Saturday, August 6, 2011

Well, Well, Well...the S**t hits the fan

By Ellis Baxter
It was the best of times and it was the worst of times....so penned Charles Dickens.  I say it was the worst day on Wall Street in decades, but the sorriest day is yet to come.  Why?  For the first time in history, the US credit rating has been downgraded.  The once giant of the world in all things financial now lags behind Switzerland in its credit score.  How this happened and who is to blame is a complex tale of greed, avarice and arrogance.  


The hallowed halls of the banking houses on Wall Street are populated with men who gave themselves salaries in the hundreds of millions of dollars.  These same individuals concocted a game of high stakes poker using the mortgage market as their betting chips. Changing the language of Las Vegas to pleasing sounding terms such as "triple A rated derivative swaps" allowed them to bet a stratospheric amount....$70 trillion on a mere $7 trillion of underlying  mortgages.  To do this required a few changes in the law.  So outcome the checkbooks and in comes a stable of compliant representatives in Congress.  This group of bought-and-paid-for puppets repealed the Glass-Stegal Act which had created a wall of separation between banks and investors.  With nothing holding them back now, they were free to plunder the assets of the American people.  In other words they were looking for a rube and the just met YOU! 


If you want to talk about the financial mess we're in, Warren and I will be hashing this out on the Mason Dixon Line on Blogtalk Radio Sunday night at 9:30 p.m. Arizona Time and we'd love to have you join the conversation. You can call in at 949-266-6727.  

Monday, August 1, 2011

I'm the other guy and I'm madder than hell!

by Ellis Baxter

Ouch, my leg is caught in a shark's mouth.  The issue is how to get my leg out of the shark's mouth or at least to get him to lighten up.  It should be obvious to any intelligent individual that he should be concerned with the whole shark and not just his pearly whites.  The basic reality is the shark takes two bites with a little tenderizing in between and down you go! The solution to the current debt crisis as presented by the President is to do it in two bites with a little tenderizing in between (that being "the committee") but in the end, down the economy goes.

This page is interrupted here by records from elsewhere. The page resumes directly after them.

/-
Copyright (c) 2026. All rights reserved.
Released under Apache 2.0 license as described in the file LICENSE.
Authors: abc-iut cell, F-lane seat abc-iut-f-187 (gen 3), KEY INST59L2.
-/
import Literature.AnabelianGeometry.SemiGraphs.ArithmeticCurvesRmk561Closures
import HarnessLib

/-!
# [SemiAnbd] Rmk. 5.6.1 `Rmk561RigidityStatement` (FACT-LIST F-1369): INSTANCE FORMS — the closed instance at the
# empty origin certificate, and a NON-VACUOUS certified-tower witness (proof-only)

S. Mochizuki, *Semi-graphs of anabelioids*, Publ. RIMS **42** (2006), §5, Remark 5.6.1 p. 68 (with Example 5.6
pp. 67–68): "there is an immediate profinite generalization of the group-theoretic reconstruction in Example 5.6 of the
generalized morphism `𝔊^c_i → 𝔊^c_j` from the corresponding morphism of profinite groups `M_i^∧ → M_j^∧`".
[cite: MochizukiSemiAnbd2006, Rmk 5.6.1, p. 68]

PROOF-ONLY companion (no `def`, no `structure`, no `instance`, no notation; every model object lives inside a proof or a
statement) of abc-iut-L3-t3's `ArithmeticCurves.lean`, where the remark is typed in RIGIDITY FORM, guarded by the cell's
ORIGIN CERTIFICATE `Ω : StableReductionOrigin 𝓥 K` (an uninterpreted parameter: André's `π₁^temp`, stable reduction):
for towers `T`, `T'` certified by `Ω.IsStableReductionTowerOf`, an isomorphism of profinite completions over `G_K`
matching the closures of the `M_i` comes with isomorphisms `𝔊^c_i ⥲ 𝔊'^c_i` compatible with the specialisation maps.

Bookkeeping context (cell abc-iut, KEY row INST59L2).  The row is a SCHEMA in `Ω` (and `𝓥`, `K`): its universal closure
is REFUTED in the tree at the VACUOUS certificate (`exists_origin_not_rmk561RigidityStatement`,
`not_forall_rmk561RigidityStatement`; abc-iut-f-157, `ArithmeticCurvesRmk561Closures.lean`), and its only positive
form is the CONDITIONAL closer `rmk561RigidityStatement_of_forall_not_certified` (hypothesis: the certificate certifies no
tower).  The L-F kernel census found NO instance form.  This file records:

* `rmk561RigidityStatement_emptyCertificate` — **CLOSED INSTANCE over every container `𝓥` and base field `K`** (type /
  instance / data binders only) at the literal EMPTY origin certificate (nothing is of geometric origin, no tower is
  certified).  HONEST LABEL: VACUOUS — the certified-tower quantifier is empty; recorded as the 0-hypothesis form of the
  existing conditional closer, not as content;
* `exists_certifying_origin_rmk561RigidityStatement` — **NON-VACUOUS `∃`-WITNESS (0 binders)**: over `K = ℚ̄` (so
  `G_K = 1`) and the toy container of the closures file on the discrete category on `Bool`, the certificate «every
  compactified level `𝔊^c_i` sits on the object `true` and has `π̂₁(A) = 1`» CERTIFIES a tower (the constant tower of
  `StableReductionTower.exists_const` on the trivial arithmetic semi-graph of `ArithSemiGraph.exists_trivial_on`) AND
  `Rmk561RigidityStatement` HOLDS at it: between any two certified towers the levels are isomorphic by
  `(1, eqToHom) : 𝔊^c_i ⥲ 𝔊'^c_i` (trivial arithmetic component, the unique arrow of the discrete category), compatibly
  with the specialisation maps (their target `Vert ⊕ Edge` is a one-element type).  HONEST LABEL: «INSTANCE at toy
  carrier» — DEGENERATE (`Π = 1`, one vertex, no edge); it shows the typed rigidity form is satisfiable by a certificate
  that certifies something, nothing more;
* `rmk561RigidityStatement_instances_both_ways` — the R5 record next to the tree's refutation.

The GENUINE instance (André's tempered fundamental group of a hyperbolic curve over an MLF and its stable-reduction
tower) is not constructible in the tree (FOUNDATIONS rows 13–14 of the cell); there the row is the printed anabelian
statement ([SemiAnbd] Rmk 5.6.1 via [Mzk3] Lem. 2.3) and stays a NAMED hypothesis.  Refuted-as-schema ≠
refuted-in-print; instantiated ≠ endorsed; typed ≠ proved; no bearing on [IUTchIII] Cor. 3.12; nothing about abc.
-/

namespace Literature.AnabelianGeometry.SemiGraphs

open _root_.CategoryTheory Literature.AlgebraicGeometry.Frobenioids

universe u v w u'

/-! ### The closed instance at the empty certificate -/

/-- **F-1369, CLOSED INSTANCE at the EMPTY origin certificate** (VACUOUS, labelled): over every container `𝓥` and
every base field `K`, the certificate declaring NO tempered group of geometric origin and certifying NO tower satisfies
[SemiAnbd] Rmk 5.6.1 (rigidity form) as typed — the certified-tower quantifier is empty
(`rmk561RigidityStatement_of_forall_not_certified`).  All content of the row sits in the certificate.
[cite: MochizukiSemiAnbd2006, Rmk 5.6.1, p. 68] -/
theorem rmk561RigidityStatement_emptyCertificate {Obj : Type u} [Category.{v} Obj]
    (𝓥 : SemiAnbdVocab.{u, v, w} Obj) (K : Type u') [Field K] :
    Literature.AnabelianGeometry.SemiGraphs.Rmk561RigidityStatement
      ({ IsOfGeometricOrigin := fun _ => False
         IsTateOrigin := fun _ => False
         isOfGeometricOrigin_of_isTateOrigin := fun _ h => h
         IsStableReductionTowerOf := fun _ _ => False
         isOfGeometricOrigin_of_isStableReductionTowerOf := fun _ _ h => h } : StableReductionOrigin 𝓥 K) :=
  rmk561RigidityStatement_of_forall_not_certified _ fun _ _ h => h

/-! ### A certificate that certifies a tower and satisfies the rigidity statement -/

/-- **F-1369, NON-VACUOUS `∃`-WITNESS at a toy carrier (labelled)**: over `K = ℚ̄` and the toy container on the
discrete category on `Bool` (`SemiAnbdVocab.exists_discreteBool_vocab`: one vertex, no edge per object), the origin
certificate «every compactified level `𝔊^c_i` lies on the object `true` and has trivial `π̂₁(A)`» (all `D` declared of
geometric origin) CERTIFIES SOME TOWER — the constant tower over the degenerate tempered group `Π = G_{ℚ̄} = 1` — and
[SemiAnbd] Rmk 5.6.1 (rigidity form) HOLDS at it: for certified `T`, `T'` the levels are isomorphic by the pair
(trivial homomorphism `1 → 1`, the unique arrow `eqToHom`), compatibly with the specialisation maps (valued in the
one-element type `Vert ⊕ Edge`).  DEGENERATE; a satisfiability statement about OUR typing, not the printed remark.
[cite: MochizukiSemiAnbd2006, Rmk 5.6.1, p. 68] -/
theorem exists_certifying_origin_rmk561RigidityStatement :
    ∃ (𝓥 : SemiAnbdVocab.{0, 0, 0} (Discrete Bool)) (Ω : StableReductionOrigin 𝓥 (AlgebraicClosure ℚ)),
      (∃ (D : TemperedArithmeticGroup (AlgebraicClosure ℚ)) (T : StableReductionTower 𝓥 D),
          Ω.IsStableReductionTowerOf D T) ∧
        Literature.AnabelianGeometry.SemiGraphs.Rmk561RigidityStatement Ω := by
  obtain ⟨𝓥, h𝓥⟩ := SemiAnbdVocab.exists_discreteBool_vocab
  refine ⟨𝓥,
    { IsOfGeometricOrigin := fun _ => True
      IsTateOrigin := fun _ => True
      isOfGeometricOrigin_of_isTateOrigin := fun _ _ => trivial
      IsStableReductionTowerOf := fun _ T =>
        ∀ i, (T.𝔊c i).G = (⟨true⟩ : Discrete Bool) ∧ Subsingleton (T.𝔊c i).PA
      isOfGeometricOrigin_of_isStableReductionTowerOf := fun _ _ _ => trivial }, ?_, ?_⟩
  · -- a certified tower exists: the constant tower on the trivial arithmetic semi-graph over the object `true`
    obtain ⟨𝔊t, hGt, ht⟩ := ArithSemiGraph.exists_trivial_on ⟨true⟩ (h𝓥 _).1 (h𝓥 _).2.1
      (h𝓥 _).2.2.1 (h𝓥 _).2.2.2.1 (h𝓥 _).2.2.2.2
    haveI := ht
    obtain ⟨D, hD⟩ := TemperedArithmeticGroup.exists_subsingleton_of_isAlgClosed (AlgebraicClosure ℚ)
    haveI := hD
    haveI : Subsingleton (Field.absoluteGaloisGroup (AlgebraicClosure ℚ)) := D.aug_surjective.subsingleton
    obtain ⟨T, -, hT⟩ := StableReductionTower.exists_const 𝓥 D 𝔊t 𝔊t
    exact ⟨D, T, fun i => ⟨by rw [hT i]; exact hGt, by rw [hT i]; exact ht⟩⟩
  · -- the rigidity statement holds between any two certified towers
    intro D D' _ _ T T' hT hT' P P' ι ι' augP augP' _ _ _ _ α _ _
    have hVE : ∀ X : Discrete Bool, Subsingleton (𝓥.Vert X ⊕ 𝓥.Edge X) := fun X => by
      haveI := (h𝓥 X).2.2.1
      haveI := (h𝓥 X).2.2.2.1
      refine ⟨?_⟩
      rintro (a | a) (b | b)
      · exact congrArg Sum.inl (Subsingleton.elim _ _)
      · exact isEmptyElim b
      · exact isEmptyElim a
      · exact isEmptyElim a
    refine ⟨fun i =>
      { arith := 1
        continuous_arith := by
          haveI := (hT' i).2
          exact continuous_of_const fun _ _ => Subsingleton.elim _ _
        geom := eqToHom ((hT i).1.trans (hT' i).1.symm)
        compat := fun _ => Subsingleton.elim _ _ }, fun i => ⟨inferInstance, ?_⟩, fun i j h => ⟨?_, ?_⟩⟩
    · -- the arithmetic component `1 → 1` is bijective
      haveI := (hT i).2
      haveI := (hT' i).2
      exact ⟨Function.injective_of_subsingleton _, fun y => ⟨1, Subsingleton.elim _ _⟩⟩
    · intro v
      haveI := hVE (T'.𝔊c j).G
      exact Subsingleton.elim _ _
    · intro e
      haveI := (h𝓥 (T.𝔊c i).G).2.2.1
      exact isEmptyElim e

/-- **R5 record for F-1369**: [SemiAnbd] Rmk 5.6.1 (rigidity form) as typed HOLDS at a certificate that certifies a
tower (above) and FAILS at the vacuous certificate (`exists_origin_not_rmk561RigidityStatement`), over the same
container and base field — the row is decided by the certificate and is consumable at named instances only.
[cite: MochizukiSemiAnbd2006, Rmk 5.6.1, p. 68] -/
theorem rmk561RigidityStatement_instances_both_ways :
    (∃ (𝓥 : SemiAnbdVocab.{0, 0, 0} (Discrete Bool)) (Ω : StableReductionOrigin 𝓥 (AlgebraicClosure ℚ)),
        (∃ (D : TemperedArithmeticGroup (AlgebraicClosure ℚ)) (T : StableReductionTower 𝓥 D),
            Ω.IsStableReductionTowerOf D T) ∧
          Literature.AnabelianGeometry.SemiGraphs.Rmk561RigidityStatement Ω) ∧
      ∃ (𝓥 : SemiAnbdVocab.{0, 0, 0} (Discrete Bool)) (Ω : StableReductionOrigin 𝓥 (AlgebraicClosure ℚ)),
        ¬ Literature.AnabelianGeometry.SemiGraphs.Rmk561RigidityStatement Ω :=
  ⟨exists_certifying_origin_rmk561RigidityStatement, exists_origin_not_rmk561RigidityStatement⟩

end Literature.AnabelianGeometry.SemiGraphs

The national debt should really be called the treasury debt for it is singularly only the debt outstanding to the US Treasury.  It does not cover the account balances of dollars outside the country ($10 trillion) nor the debts owed by the US agencies such as Ginnie Mae, Fannie Mae, Freddie Mac, and Sallie Mae estimated to be something on the order $15 trillion.  Nor does the so-called national debt include the balance sheet from the Federal Reserve.  While not trying to be esoteric, it does not include the deficit spending for the next 12 months let alone as it should the next 10 years.  So approximately-- in a real form debt analysis-- the Government is in debt some $52 trillion.  If for perspective we include all non-federal government debt that would place the entire country--all 311 million people---in debt to the tune of $80 trillion.

Dealing with 15% of that number as if it were significant without any leadership whatsoever to address the total is in fact senseless. Until the country is willing to address the entire issue including the single most massive transfer of wealth from the public to Wall Street, nothing will be accomplished.  To put it in perspective, we have been witnesses to the neoliberal presidencies of Carter, Bush I and II, Clinton and Obama....all in a head long charge to transfer the bulk of the wealth of the country to a handful of Wall street bankers, managers and crooks.

With my ears I heard Barack Obama say he did not run for president to bail out a bunch of Wall Street bankers, when in fact that is just what he did.  Until these issues are addressed, comment on a minor debate such as that which stands before Congress today in an attempt to confuse the public about the debt crisis is nothing more than redundant. I would be remiss if I did not raise my cup to salute the 22 valiant members of the Tea Party Caucus that voted "no" in the House.  As I see it, there are only a few winners in this debacle:  those brave 22 patriots standing as if they were at Lexington and Concord in the people's House and Marco Rubio and Rand Paul. As these two patriots stood firm and unflappable on the Senate floor, I was reminded of James Madison and George Washington.

I'm Mad as Hell and I am Not Going to Take it anymore!!!!

by Warren Roche

I just sent this email to my congressman, Trent Franks: "Do NOT vote for this new "bi-partisan" debt bill. This country is suffering from a growing fiscal cancer. What we need is chemotherapy. This bill isn't even a placebo for aspirin! I view this bill as WORSE than ObamaCare, which "we had to pass to find out what's in it." If this bill passes we will STILL not know what's in it, even if it passes. Too much left up to an unnamed commission. I don't see the value of a bill that in 10 years will still leave us with a national debt in excess of $20 TRILLION, and that is if we can believe ASSumptions made by the Obama Administration that things like ObamaCare will actually cost what they say it will cost. Everybody knows it will cost at least 2 to 3 times their estimates. We need to make CUTS NOW!"